(Beginning of Input)

import Summits.ABC.StewartYu.PadicG3OneAssembly
import Summits.ABC.StewartYu.PadicG3OneLines
import Summits.ABC.StewartYu.PadicG3OneHalfLine
import HarnessLib

/-!
# Crux `Y07Odd` (stmt-ABC-19658), line `gen3-slab-odd`: the registered stub `stub_ineqs1` (branch `m ≥ 1`) AS A THEOREM

`Summits/ABC/ABC/Theorems/PadicPrimesKummerThirdY07OddStubIneqs1.lean` — cell `abc-stewartyu` (HOME `run/shared/lean/pub/abc-stewartyu/`),
seat p5 (g4).  One theorem, no named fact: **`stub_ineqs1`** (namespace `Summit.ABC.ABC.Cruxes.Y07Odd.SlabOdd`, like the landed `stub_ordLineG`) has LITERALLY the signature of the registered stub `stub_ineqs1` of the crux
skeleton (lead p2-g4, 2026-08-27T05:52Z): CTX → `1 ≤ P.m` → `∃ b, 1 ≤ b ∧ S.IneqPackR₃ (P.sched1b b)`.  It is p5's assembly
`G3Setup.ineqs1_of_gainLines` (`PadicG3OneAssembly`: (B1) = lp-1's `startCountR₂_sched1b_one`, exponent `E` via p2's `expLine_of_negBound` on
lp-1's `headline_odd1_div_log_lit`, exponent lines `hexp*_sched1b`, families `ineqPackR₃_of_lines`) fed with the four gain lines at `b := 1`:
p1-g8's `hgainK0_sched1b` / `hgainO_sched1b` / `hgainK_sched1b` (`PadicG3OneLines`) and p5's `hgainH_sched1b` (`PadicG3OneHalfLine`, on the sharp
half-point clearing (S1), route-holder ruling R22).

WHAT THIS IS NOT: the crux closer (p2-g4 plugs this theorem into `Y07Odd_proof`); the `m = 0` branch (`stub_ineqsV`, p3-g7).

References: Yu. V. Nesterenko, LNM 1819 (2003) Prop 4.1, §4.2–§4.3; K. Yu, Acta Math. 211 (2013) §7.
-/

noncomputable section

open Finset

namespace Summit.ABC.ABC.Cruxes.Y07Odd.SlabOdd

/-- **The `m ≥ 1` inequality stub of crux `Y07Odd`** (registered signature of `stub_ineqs1`, line `gen3-slab-odd`).
[cite: Nesterenko2003, Prop 4.1, §4.2–§4.3; shape only] -/
theorem stub_ineqs1 : ∀ (p : ℕ) [Fact p.Prime], p ≠ 2 → ∀ (S : Summit.ABC.StewartYu.G3Setup p), 2 ≤ S.n →
    ∀ (V : Fin S.n → ℝ) (Vmax W : ℝ),
    (∀ j, padicValRat p (S.α j) = 0) →
    (∀ κ : Fin S.n → ℤ, (∃ γ : ℚ, ∏ j, S.α j ^ κ j = γ ^ 2 ∨ ∏ j, S.α j ^ κ j = -γ ^ 2) → ∀ j, (2 : ℤ) ∣ κ j) →
    (∀ j, Height.logHeight₁ (S.α j) ≤ V j) → (∀ j, 1 ≤ V j) → (∀ j, V j ≤ Vmax) →
    (∀ j, Real.log (max 3 (|S.b j| : ℝ)) ≤ W) → 1 ≤ W →
    ¬ (padicValRat p (∏ j, S.α j ^ S.b j - 1) : ℝ) * Real.log p ≤
        ((2 : ℝ) ^ 100) ^ S.n * ((p : ℝ) / Real.log p) * (∏ j, V j) * (W + Real.log p + Real.log (2 * Vmax)) →
    ∀ (P : Summit.ABC.StewartYu.PadicG3Par S.n), P.p = p → P.A = V → P.Amax ≤ Vmax → P.Amax ≤ 2 ^ S.n * (∏ j, V j) → P.W = W →
      P.Nq = P.K → P.K₀ = p - 1 → P.θ₀ = 1 / 2 →
      1 ≤ P.m → ∃ b : ℝ, 1 ≤ b ∧ S.IneqPackR₃ (P.sched1b b) := by
  intro p _ hp2 S hn2 V Vmax W hv hkum hV hV1 hVm hWb hW hU P hPp hPA hAmaxV hAmaxΩ hPW hNq hK₀ hθ hm
  have hV' : ∀ j, Height.logHeight₁ (S.α j) ≤ P.A j := fun j => by rw [hPA]; exact hV j
  have hA1 : ∀ j, 1 ≤ P.A j := fun j => by rw [hPA]; exact hV1 j
  have hWb' : ∀ j, Real.log (max 3 (|S.b j| : ℝ)) ≤ P.W := fun j => by rw [hPW]; exact hWb j
  exact S.ineqs1_of_gainLines hp2 hn2 V Vmax W hv hkum hV hV1 hVm hWb hW hU P hPp hPA hAmaxV hAmaxΩ hPW hNq hK₀ hθ hm
    (S.hgainK0_sched1b P 1 hPp le_rfl hθ hWb' hV' hA1) (S.hgainH_sched1b P 1 le_rfl hn2 hPp hθ hA1 hV' hWb')
    (S.hgainO_sched1b P 1 hPp le_rfl hθ hWb' hV' hA1) (S.hgainK_sched1b P 1 hPp le_rfl hθ hWb' hV' hA1)

end Summit.ABC.ABC.Cruxes.Y07Odd.SlabOdd

end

(End of Input)

*What you have to do*:
In the entries above, one line contains "half-point clearing (S1), route-holder" and another contains "((2 : ℝ) ^ 100)". Reproduce exactly those two lines and the lines between them, nothing else.

*Expected answer*:
half-point clearing (S1), route-holder ruling R22).

WHAT THIS IS NOT: the crux closer (p2-g4 plugs this theorem into `Y07Odd_proof`); the `m = 0` branch (`stub_ineqsV`, p3-g7).

References: Yu. V. Nesterenko, LNM 1819 (2003) Prop 4.1, §4.2–§4.3; K. Yu, Acta Math. 211 (2013) §7.
-/

noncomputable section

open Finset

namespace Summit.ABC.ABC.Cruxes.Y07Odd.SlabOdd

/-- **The `m ≥ 1` inequality stub of crux `Y07Odd`** (registered signature of `stub_ineqs1`, line `gen3-slab-odd`).
[cite: Nesterenko2003, Prop 4.1, §4.2–§4.3; shape only] -/
theorem stub_ineqs1 : ∀ (p : ℕ) [Fact p.Prime], p ≠ 2 → ∀ (S : Summit.ABC.StewartYu.G3Setup p), 2 ≤ S.n →
    ∀ (V : Fin S.n → ℝ) (Vmax W : ℝ),
    (∀ j, padicValRat p (S.α j) = 0) →
    (∀ κ : Fin S.n → ℤ, (∃ γ : ℚ, ∏ j, S.α j ^ κ j = γ ^ 2 ∨ ∏ j, S.α j ^ κ j = -γ ^ 2) → ∀ j, (2 : ℤ) ∣ κ j) →
    (∀ j, Height.logHeight₁ (S.α j) ≤ V j) → (∀ j, 1 ≤ V j) → (∀ j, V j ≤ Vmax) →
    (∀ j, Real.log (max 3 (|S.b j| : ℝ)) ≤ W) → 1 ≤ W →
    ¬ (padicValRat p (∏ j, S.α j ^ S.b j - 1) : ℝ) * Real.log p ≤
        ((2 : ℝ) ^ 100) ^ S.n * ((p : ℝ) / Real.log p) * (∏ j, V j) * (W + Real.log p + Real.log (2 * Vmax)) →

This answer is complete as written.